2 Also see Freire, P. 2018. Teachers as Cultural Workers: Letters to Those Who Dare to Teach). New York: Routledge.
3 The lecturers involved have produced various papers on these courses over the years (see Arend, et al., 2017; Samson, et al., 2018; Hunma, et al., 2019; Nomdo, et al., 2021) and I wish to emphasise here that the specificity of the analytical lens of critical pedagogy that I employ in this paper and the conclusions drawn, is based solely on my perspective as author, since the lecturers on these courses may not necessarily share the same theoretical orientation.
4 This is a four-year programme, funded by the South African Department of Higher education, and offers additional support to historically disadvantaged students who enter university with lower scores than mainstream students, but who show the potential to succeed. Issues of Social transformation and redress informs the goals of the programme, which shares similarities with the United Kingdom's "Widening access" programme.
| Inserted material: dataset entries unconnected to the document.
/-! ## §2  The readings of `H = GQ*(QGQ*)⁻¹` and the elementary inequalities of the cut-off norms -/

open Classical in
/-- **the family `H = GQ*(QGQ*)⁻¹` of Corollary 2.8 on the two-scale data**, read through its three quantities (module docstring).
[cite: Balaban1984PropagatorsII, Cor. 2.8 (2.150)–(2.151) p.249; (2.35) p.228] -/
def twoScaleH (i : Index d L hd hL a₀ a₁) : B6.HFamily (twoScaleGeo i.toFrame) where
  e := fun n y c =>
    if n = 0 then
      ⨆ b₀ : PBond i.P 0, if i.ρ (iterBlockOf i.j b₀.src) (i.site y) ≤ L then
        |i.H (EuclideanSpace.single c (1 : ℝ)) b₀| else 0
    else
      ⨆ q : PBond i.P 0 × Fin (d + 1), if i.ρ (iterBlockOf i.j q.1.src) (i.site y) ≤ L then
        |((L : ℝ) ^ i.j) * (i.H (EuclideanSpace.single c (1 : ℝ)) ⟨q.1.src.shift q.2, q.1.dir⟩ - i.H (EuclideanSpace.single c (1 : ℝ)) q.1)| else 0
  h := fun α ζ c =>
    ⨆ q : (Site i.P 0 × Site i.P 0) × Fin (d + 1) × Fin (d + 1),
      if supDist q.1.1 q.1.2 ≤ L ^ i.j then
        |ζ q.1.1 * (((L : ℝ) ^ i.j) * (i.H (EuclideanSpace.single c (1 : ℝ)) ⟨q.1.1.shift q.2.2, q.2.1⟩ - i.H (EuclideanSpace.single c (1 : ℝ)) ⟨q.1.1, q.2.1⟩)) -
          ζ q.1.2 * (((L : ℝ) ^ i.j) * (i.H (EuclideanSpace.single c (1 : ℝ)) ⟨q.1.2.shift q.2.2, q.2.1⟩ - i.H (EuclideanSpace.single c (1 : ℝ)) ⟨q.1.2, q.2.1⟩))| /
          (((supDist q.1.1 q.1.2 : ℕ) : ℝ) / (L : ℝ) ^ i.j) ^ α
      else 0

/-! ### elementary facts on the basis vectors -/

section Basis

variable {ι : Type} [DecidableEq ι]

/-- `e_c(k) ≠ 0 ⇒ k = c`. [folklore] -/
private theorem eq_of_single_ne_zero {c k : ι} (h : EuclideanSpace.single c (1 : ℝ) k ≠ 0) : k = c := by
  by_contra hk
  exact h (by rw [PiLp.single_apply, if_neg hk])

/-- `|e_c(k)| ≤ 1`. [folklore] -/
private theorem abs_single_le_one (c k : ι) : |EuclideanSpace.single c (1 : ℝ) k| ≤ 1 := by
  rw [PiLp.single_apply]
  split_ifs <;> simp

end Basis

/-! ## §3  Corollary 2.8 verbatim on the two-scale family -/

open Classical in
/-- **COROLLARY 2.8, VERBATIM (`B6.Cor28Printed`), ON THE GENUINE TWO-SCALE FAMILY WITH NO HYPOTHESIS**: for every dimension `d + 1`, odd `L > 1`
and weight window `0 < a₀ ≤ a₁` the census Prop holds for the family of all two-scale data `tsV1` (all volumes, all levels `j + 1 ≤ m + K`, all
`Λ′ ⊂ T^{(j+1)}`, all weights of the window) with `H = GQ*(QGQ*)⁻¹` (`…B6Eq235TwoScaleV1.Hts`) — witnesses `M₁ = 1`, ONE `δ₅ > 0` (the least of the
three rates of `…B6Cor28TwoScaleV1`), `O(1)`, `C(α)` depending on `d, L, a₀, a₁` (and `α`).
[cite: Balaban1984PropagatorsII, Cor. 2.8 (2.150)–(2.151) p.249] -/
theorem cor28Printed_twoScale (ha₀ : 0 < a₀) (ha₁ : a₀ ≤ a₁) :
    B6.Cor28Printed (d + 1) (fun i : Index d L hd hL a₀ a₁ => twoScaleGeo i.toFrame) (fun i => twoScaleH i) := by
  obtain ⟨δA, hδA, CA, hCA, hA⟩ := blockBound_Hts_scaling d L hd hL ha₀ ha₁
  obtain ⟨δB, hδB, CB, hCB, hB⟩ := blockBound_DHts_scaling d L hd hL ha₀ ha₁
  obtain ⟨δC, hδC, HC⟩ := cor28_ineq2151_holder d L hd hL ha₀ ha₁
  have hL1 : (1 : ℝ) ≤ L := by exact_mod_cast hL.2.le
  have hL0 : (0 : ℝ) < L := by linarith
  -- the common rate and the constants
  set δ₅ : ℝ := min (min δA δB) δC with hδ₅
  have hδ₅0 : 0 < δ₅ := lt_min (lt_min hδA hδB) hδC
  have h5A : δ₅ ≤ δA := (min_le_left _ _).trans (min_le_left _ _)
  have h5B : δ₅ ≤ δB := (min_le_left _ _).trans (min_le_right _ _)
  have h5C : δ₅ ≤ δC := min_le_right _ _
  set C₀ : ℝ := ((CA * Real.exp (δA * L) + CB * Real.exp (δB * L)) * ((L : ℝ) ^ (1 : ℝ) * (L : ℝ) ^ (((d + 1 : ℕ) : ℝ))) + 1) with hC₀
  have hC₀1 : 1 ≤ C₀ := by
    have : 0 ≤ (CA * Real.exp (δA * L) + CB * Real.exp (δB * L)) * ((L : ℝ) ^ (1 : ℝ) * (L : ℝ) ^ (((d + 1 : ℕ) : ℝ))) := by positivity
    linarith
  refine ⟨1, δ₅, C₀, fun α => if h : 0 ≤ α ∧ α < 1 then
      (Classical.choose (HC α h.1 h.2)) * Real.exp ((1 + 2 * δC) * ((L : ℝ) + 1)) * ((L : ℝ) ^ (2 : ℝ) * (L : ℝ) ^ (((d + 1 : ℕ) : ℝ))) else 0,
    one_pos, hδ₅0, lt_of_lt_of_le one_pos hC₀1, fun i _ _ => ⟨?_, ?_⟩⟩
  · ------------------------------------------------------------------ the two entries `e 0`, `e 1`
    intro n y c
    have hρ := torusDist_isPseudoDist i.M
    haveI : Nonempty (PBond i.P 0) := ⟨⟨fun _ => 0, ⟨0, hd⟩⟩⟩
    -- the exponential factors: `e^{−δ_X ρ(blk b₀, site c)} ≤ e^{δ_X}·e^{−δ₅ dist(y,c)}` when `ρ(blk b₀, site y) ≤ 1`
    have hexp : ∀ {δX : ℝ}, δ₅ ≤ δX → ∀ b₀ : PBond i.P 0, i.ρ (iterBlockOf i.j b₀.src) (i.site y) ≤ L →
        Real.exp (-(δX * i.ρ (iterBlockOf i.j b₀.src) (i.site c))) ≤
          Real.exp (δX * L) * Real.exp (-(δ₅ * (twoScaleGeo i.toFrame).dist y c)) := fun {δX} h5X b₀ hb => by
      have hδX : 0 ≤ δX := hδ₅0.le.trans h5X
      have htri : i.ρ (i.site y) (i.site c) ≤ L + i.ρ (iterBlockOf i.j b₀.src) (i.site c) := by
        have h1 := hρ.triangle (i.site y) (iterBlockOf i.j b₀.src) (i.site c)
        have h2 := hρ.symm (i.site y) (iterBlockOf i.j b₀.src)
        simp only [Frame.ρ] at h1 h2 hb ⊢
        linarith
      have hdist0 : 0 ≤ i.ρ (i.site y) (i.site c) := hρ.nonneg _ _
      rw [← Real.exp_add]
      refine Real.exp_le_exp.2 ?_
      show -(δX * i.ρ (iterBlockOf i.j b₀.src) (i.site c)) ≤ δX * L + -(δ₅ * i.ρ (i.site y) (i.site c))
      have h1 := mul_le_mul_of_nonneg_left htri hδX
      have h2 := mul_le_mul_of_nonneg_right h5X hdist0
      nlinarith
    -- the value bound: `e n y c ≤ (C_A e^{δ_A} + C_B e^{δ_B})·e^{−δ₅ dist}`
    have key : (twoScaleH i).e n y c ≤ (CA * Real.exp (δA * L) + CB * Real.exp (δB * L)) * Real.exp (-(δ₅ * (twoScaleGeo i.toFrame).dist y c)) := by
      have hApos : 0 ≤ CA * Real.exp (δA * L) * Real.exp (-(δ₅ * (twoScaleGeo i.toFrame).dist y c)) := by positivity
      have hBpos : 0 ≤ CB * Real.exp (δB * L) * Real.exp (-(δ₅ * (twoScaleGeo i.toFrame).dist y c)) := by positivity
      show (if n = 0 then (⨆ b₀ : PBond i.P 0, _) else (⨆ q : PBond i.P 0 × Fin (d + 1), _)) ≤ _
      split_ifs with hn
      · refine (ciSup_le fun b₀ => ?_).trans (show CA * Real.exp (δA * L) * Real.exp (-(δ₅ * (twoScaleGeo i.toFrame).dist y c)) ≤ _ by nlinarith)
        split_ifs with hb
        · have h1 : |i.H (EuclideanSpace.single c (1 : ℝ)) b₀| ≤
              ∑ k ∈ univ.filter (fun k : CIdx i.j i.Λ' => i.site k = i.site c), |i.H (EuclideanSpace.single k (1 : ℝ)) b₀| :=
            Finset.single_le_sum (f := fun k : CIdx i.j i.Λ' => |i.H (EuclideanSpace.single k (1 : ℝ)) b₀|) (fun _ _ => abs_nonneg _)
              (Finset.mem_filter.2 ⟨Finset.mem_univ _, rfl⟩)
          have h2 := hA i.m i.K i.j i.pow_ne_zero' i.hj i.Λ' i.w i.hw0 i.hw1 b₀ (i.site c)
          calc _ ≤ _ := h1
            _ ≤ _ := h2
            _ ≤ CA * (Real.exp (δA * L) * Real.exp (-(δ₅ * (twoScaleGeo i.toFrame).dist y c))) := mul_le_mul_of_nonneg_left (hexp h5A b₀ hb) hCA
            _ = _ := by ring
        · exact hApos
      · haveI : Nonempty (PBond i.P 0 × Fin (d + 1)) := ⟨(⟨fun _ => 0, ⟨0, hd⟩⟩, ⟨0, hd⟩)⟩
        refine (ciSup_le fun q => ?_).trans (show CB * Real.exp (δB * L) * Real.exp (-(δ₅ * (twoScaleGeo i.toFrame).dist y c)) ≤ _ by nlinarith)
        split_ifs with hb
        · have h1 : |(((((L : ℝ) ^ i.j) • (onE (LinearMap.funLeft ℝ ℝ (fun b : PBond i.P 0 => (⟨b.src.shift q.2, b.dir⟩ : PBond i.P 0))) - LinearMap.id) :
                  BondSpace i.P →ₗ[ℝ] BondSpace i.P)) ∘ₗ i.H) (EuclideanSpace.single c (1 : ℝ)) q.1| ≤
              ∑ k ∈ univ.filter (fun k : CIdx i.j i.Λ' => i.site k = i.site c),
                |(((((L : ℝ) ^ i.j) • (onE (LinearMap.funLeft ℝ ℝ (fun b : PBond i.P 0 => (⟨b.src.shift q.2, b.dir⟩ : PBond i.P 0))) - LinearMap.id) :
                  BondSpace i.P →ₗ[ℝ] BondSpace i.P)) ∘ₗ i.H) (EuclideanSpace.single k (1 : ℝ)) q.1| :=
            Finset.single_le_sum (f := fun k : CIdx i.j i.Λ' =>
                |(((((L : ℝ) ^ i.j) • (onE (LinearMap.funLeft ℝ ℝ (fun b : PBond i.P 0 => (⟨b.src.shift q.2, b.dir⟩ : PBond i.P 0))) - LinearMap.id) :
                  BondSpace i.P →ₗ[ℝ] BondSpace i.P)) ∘ₗ i.H) (EuclideanSpace.single k (1 : ℝ)) q.1|) (fun _ _ => abs_nonneg _)
              (Finset.mem_filter.2 ⟨Finset.mem_univ c, rfl⟩)
          have hD := Dop_comp_apply ((L : ℝ) ^ i.j) q.2 i.H (EuclideanSpace.single c (1 : ℝ)) q.1
          have h2 := hB i.m i.K i.j i.pow_ne_zero' i.hj i.Λ' i.w i.hw0 i.hw1 q.2 q.1 (i.site c)
          calc _ = |(((((L : ℝ) ^ i.j) • (onE (LinearMap.funLeft ℝ ℝ (fun b : PBond i.P 0 => (⟨b.src.shift q.2, b.dir⟩ : PBond i.P 0))) - LinearMap.id) :
                  BondSpace i.P →ₗ[ℝ] BondSpace i.P)) ∘ₗ i.H) (EuclideanSpace.single c (1 : ℝ)) q.1| := by rw [hD]
            _ ≤ _ := h1
            _ ≤ _ := h2
            _ ≤ CB * (Real.exp (δB * L) * Real.exp (-(δ₅ * (twoScaleGeo i.toFrame).dist y c))) := mul_le_mul_of_nonneg_left (hexp h5B q.1 hb) hCB
            _ = _ := by ring
        · exact hBpos
    -- the length factors: `(L^{scale}η)^{−n} ≥ L^{−1}`, `(L^{scale}η)^{−(d+1)} ≥ L^{−(d+1)}`
    have hn1 : ((n : ℕ) : ℝ) ≤ 1 := by exact_mod_cast Nat.lt_succ_iff.mp n.isLt
    have hℓy := len_rpow_neg_ge i.toFrame y (Nat.cast_nonneg (n : ℕ)) hn1
    have hℓc := len_rpow_neg_ge i.toFrame c (Nat.cast_nonneg (d + 1)) le_rfl
    have hLy : 1 ≤ (L : ℝ) ^ (1 : ℝ) * (twoScaleGeo i.toFrame).len y ^ (-((n : ℕ) : ℝ)) :=
      one_le_rpow_mul_len i.toFrame y (Nat.cast_nonneg (n : ℕ)) hn1
    have hLc : 1 ≤ (L : ℝ) ^ (((d + 1 : ℕ) : ℝ)) * (twoScaleGeo i.toFrame).len c ^ (-((d + 1 : ℕ) : ℝ)) :=
      one_le_rpow_mul_len i.toFrame c (Nat.cast_nonneg (d + 1)) le_rfl
    have hE0 : 0 ≤ Real.exp (-(δ₅ * (twoScaleGeo i.toFrame).dist y c)) := (Real.exp_pos _).le
    have hS0 : 0 ≤ CA * Real.exp (δA * L) + CB * Real.exp (δB * L) := by positivity
    calc (twoScaleH i).e n y c ≤ (CA * Real.exp (δA * L) + CB * Real.exp (δB * L)) * Real.exp (-(δ₅ * (twoScaleGeo i.toFrame).dist y c)) * 1 * 1 := by
          rw [mul_one, mul_one]; exact key
      _ ≤ (CA * Real.exp (δA * L) + CB * Real.exp (δB * L)) * Real.exp (-(δ₅ * (twoScaleGeo i.toFrame).dist y c)) *
            ((L : ℝ) ^ (1 : ℝ) * (twoScaleGeo i.toFrame).len y ^ (-((n : ℕ) : ℝ))) *
            ((L : ℝ) ^ (((d + 1 : ℕ) : ℝ)) * (twoScaleGeo i.toFrame).len c ^ (-((d + 1 : ℕ) : ℝ))) :=
          mul_le_mul (mul_le_mul_of_nonneg_left hLy (mul_nonneg hS0 hE0)) hLc zero_le_one (by positivity)
      _ = ((CA * Real.exp (δA * L) + CB * Real.exp (δB * L)) * ((L : ℝ) ^ (1 : ℝ) * (L : ℝ) ^ (((d + 1 : ℕ) : ℝ)))) *
            (twoScaleGeo i.toFrame).len y ^ (-((n : ℕ) : ℝ)) * (twoScaleGeo i.toFrame).len c ^ (-((d + 1 : ℕ) : ℝ)) *
            Real.exp (-(δ₅ * (twoScaleGeo i.toFrame).dist y c)) := by ring
      _ ≤ C₀ * (twoScaleGeo i.toFrame).len y ^ (-((n : ℕ) : ℝ)) * (twoScaleGeo i.toFrame).len c ^ (-((d + 1 : ℕ) : ℝ)) *
            Real.exp (-(δ₅ * (twoScaleGeo i.toFrame).dist y c)) := by
          have hy0 : 0 ≤ (twoScaleGeo i.toFrame).len y ^ (-((n : ℕ) : ℝ)) := le_trans (by positivity) hℓy
          have hc0 : 0 ≤ (twoScaleGeo i.toFrame).len c ^ (-((d + 1 : ℕ) : ℝ)) := le_trans (by positivity) hℓc
          have hle : (CA * Real.exp (δA * L) + CB * Real.exp (δB * L)) * ((L : ℝ) ^ (1 : ℝ) * (L : ℝ) ^ (((d + 1 : ℕ) : ℝ))) ≤ C₀ := by
            rw [hC₀]; linarith
          exact mul_le_mul_of_nonneg_right (mul_le_mul_of_nonneg_right (mul_le_mul_of_nonneg_right hle hy0) hc0) hE0
  · ------------------------------------------------------------------ the Hölder entry `h α ζ c`
    intro α ζ y c hα0 hα1 hζ
    beta_reduce
    rw [dif_pos (show 0 ≤ α ∧ α < 1 from ⟨hα0, hα1⟩)]
    set CH : ℝ := Classical.choose (HC α hα0 hα1) with hCHdef
    obtain ⟨hCH, hH⟩ := Classical.choose_spec (HC α hα0 hα1)
    rw [← hCHdef] at hCH hH
    have hρ := torusDist_isPseudoDist i.M
    set Zh : ℝ := i.holderF α ζ
    set Z0 : ℝ := i.supF ζ
    have hZh : 0 ≤ Zh := i.holderF_nonneg α ζ
    have hZ0 : 0 ≤ Z0 := i.supF_nonneg ζ
    have hcut : (twoScaleGeo i.toFrame).cutH α ζ = Zh + Z0 := rfl
    set E : ℝ := Real.exp (-(δC * i.ρ (i.site y) (i.site c))) with hE
    set R : ℝ := CH * Real.exp ((1 + 2 * δC) * ((L : ℝ) + 1)) * E * (Zh + Z0) with hR
    have hR0 : 0 ≤ R := by positivity
    -- termwise
    have hterm : ∀ q : (Site i.P 0 × Site i.P 0) × Fin (d + 1) × Fin (d + 1),
        (if supDist q.1.1 q.1.2 ≤ L ^ i.j then
          |ζ q.1.1 * (((L : ℝ) ^ i.j) * (i.H (EuclideanSpace.single c (1 : ℝ)) ⟨q.1.1.shift q.2.2, q.2.1⟩ - i.H (EuclideanSpace.single c (1 : ℝ)) ⟨q.1.1, q.2.1⟩)) -
            ζ q.1.2 * (((L : ℝ) ^ i.j) * (i.H (EuclideanSpace.single c (1 : ℝ)) ⟨q.1.2.shift q.2.2, q.2.1⟩ - i.H (EuclideanSpace.single c (1 : ℝ)) ⟨q.1.2, q.2.1⟩))| /
            (((supDist q.1.1 q.1.2 : ℕ) : ℝ) / (L : ℝ) ^ i.j) ^ α
        else 0) ≤ R := fun q => by
      split_ifs with hq
      · obtain ⟨⟨x, x'⟩, ν, lam⟩ := q
        simp only at hq ⊢
        by_cases hxx : x = x'
        · subst hxx
          rw [sub_self, abs_zero, zero_div]
          exact hR0
        have htpos : 0 < (((supDist x x' : ℕ) : ℝ) / (L : ℝ) ^ i.j) ^ α := by
          have hne : supDist x x' ≠ 0 := fun h0 => hxx ((supDist_eq_zero_iff x x').mp h0)
          have : (0 : ℝ) < ((supDist x x' : ℕ) : ℝ) := by exact_mod_cast Nat.pos_of_ne_zero hne
          exact Real.rpow_pos_of_pos (by positivity) _
        rw [div_le_iff₀ htpos]
        have h := hH i.m i.K i.j i.pow_ne_zero' i.hj i.Λ' i.w i.hw0 i.hw1 lam (L : ℝ) hL0.le (EuclideanSpace.single c (1 : ℝ)) 1 zero_le_one
          (i.site y) (i.site c)
          (fun k hk => by obtain rfl := eq_of_single_ne_zero hk; exact (hρ.zero _).le.trans hL0.le)
          (fun k => abs_single_le_one c k) ζ Zh Z0 hZh hZ0 hζ (fun x => i.abs_le_supF ζ x)
          ⟨x, ν⟩ ⟨x', ν⟩ rfl hq (i.abs_sub_le_holderF α ζ hq)
        refine h.trans (le_of_eq ?_)
        simp only [hR, hE, mul_one]
      · exact hR0
    haveI : Nonempty ((Site i.P 0 × Site i.P 0) × Fin (d + 1) × Fin (d + 1)) := ⟨((fun _ => 0, fun _ => 0), ⟨0, hd⟩, ⟨0, hd⟩)⟩
    have hsup : (twoScaleH i).h α ζ c ≤ R := ciSup_le hterm
    -- the length factors and the rate
    have h1α2 : 1 + α ≤ 2 := by linarith
    have hLy : 1 ≤ (L : ℝ) ^ (2 : ℝ) * (twoScaleGeo i.toFrame).len y ^ (-(1 + α)) :=
      one_le_rpow_mul_len i.toFrame y (by linarith : (0 : ℝ) ≤ 1 + α) h1α2
    have hLc : 1 ≤ (L : ℝ) ^ (((d + 1 : ℕ) : ℝ)) * (twoScaleGeo i.toFrame).len c ^ (-((d + 1 : ℕ) : ℝ)) :=
      one_le_rpow_mul_len i.toFrame c (Nat.cast_nonneg (d + 1)) le_rfl
    have hEE : E ≤ Real.exp (-(δ₅ * (twoScaleGeo i.toFrame).dist y c)) := by
      exact Real.exp_le_exp.2 (neg_le_neg (mul_le_mul_of_nonneg_right h5C (hρ.nonneg _ _)))
    have hE5 : 0 ≤ Real.exp (-(δ₅ * (twoScaleGeo i.toFrame).dist y c)) := (Real.exp_pos _).le
    have hK0 : 0 ≤ CH * Real.exp ((1 + 2 * δC) * ((L : ℝ) + 1)) := by positivity
    calc (twoScaleH i).h α ζ c ≤ R := hsup
      _ = CH * Real.exp ((1 + 2 * δC) * ((L : ℝ) + 1)) * (Zh + Z0) * E * 1 * 1 := by rw [hR]; ring
      _ ≤ CH * Real.exp ((1 + 2 * δC) * ((L : ℝ) + 1)) * (Zh + Z0) * Real.exp (-(δ₅ * (twoScaleGeo i.toFrame).dist y c)) *
            ((L : ℝ) ^ (2 : ℝ) * (twoScaleGeo i.toFrame).len y ^ (-(1 + α))) *
            ((L : ℝ) ^ (((d + 1 : ℕ) : ℝ)) * (twoScaleGeo i.toFrame).len c ^ (-((d + 1 : ℕ) : ℝ))) :=
          mul_le_mul (mul_le_mul (mul_le_mul_of_nonneg_left hEE (mul_nonneg hK0 (add_nonneg hZh hZ0))) hLy zero_le_one
            (by positivity)) hLc zero_le_one (by positivity)
      _ = CH * Real.exp ((1 + 2 * δC) * ((L : ℝ) + 1)) * ((L : ℝ) ^ (2 : ℝ) * (L : ℝ) ^ (((d + 1 : ℕ) : ℝ))) *
            (twoScaleGeo i.toFrame).len y ^ (-(1 + α)) * (twoScaleGeo i.toFrame).cutH α ζ * (twoScaleGeo i.toFrame).len c ^ (-((d + 1 : ℕ) : ℝ)) *
            Real.exp (-(δ₅ * (twoScaleGeo i.toFrame).dist y c)) := by rw [hcut]; ring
5 The 'flipped classroom' model means that students first engage with the course material online, and then bring their ideas, questions, challenges and responses to the course materials, into the physical classroom space where it is unpacked and discussed with the class as a whole.
6 The course lecturers approach the university's Law Clinic to enquire if any of their migrant clients, would agree to be interviewed. Ethical considerations regarding research, are discussed upfront with students, as part of protecting the identity and the rights of the interviewee. The course convenor receives contact names and numbers from the Law Clinic of those migrants/refugees who would potentially like to be interviewed. These contact details are split up between the various student groupings, who then take it upon themselves to establish contact with the migrant. The interview takes place on campus, in safe and private spaces that lecturers have booked for such purposes.
7 The circular arrangement of chairs produces what is called "a writers circle" and is an attempt at reconfiguring the spatial arrangement of traditional lecture theatres so as to flatten the power hierarchy between lecturers and students.
8 For more insight into the development of the 'analytical mode', see Arend, et al. (2017). The analytical mode is where 'messiness is welcomed, and students grapple with ideas without being held accountable for them, enabling a deep, invested process of meaning-making' (Nomdo, et al,, 2021: 3).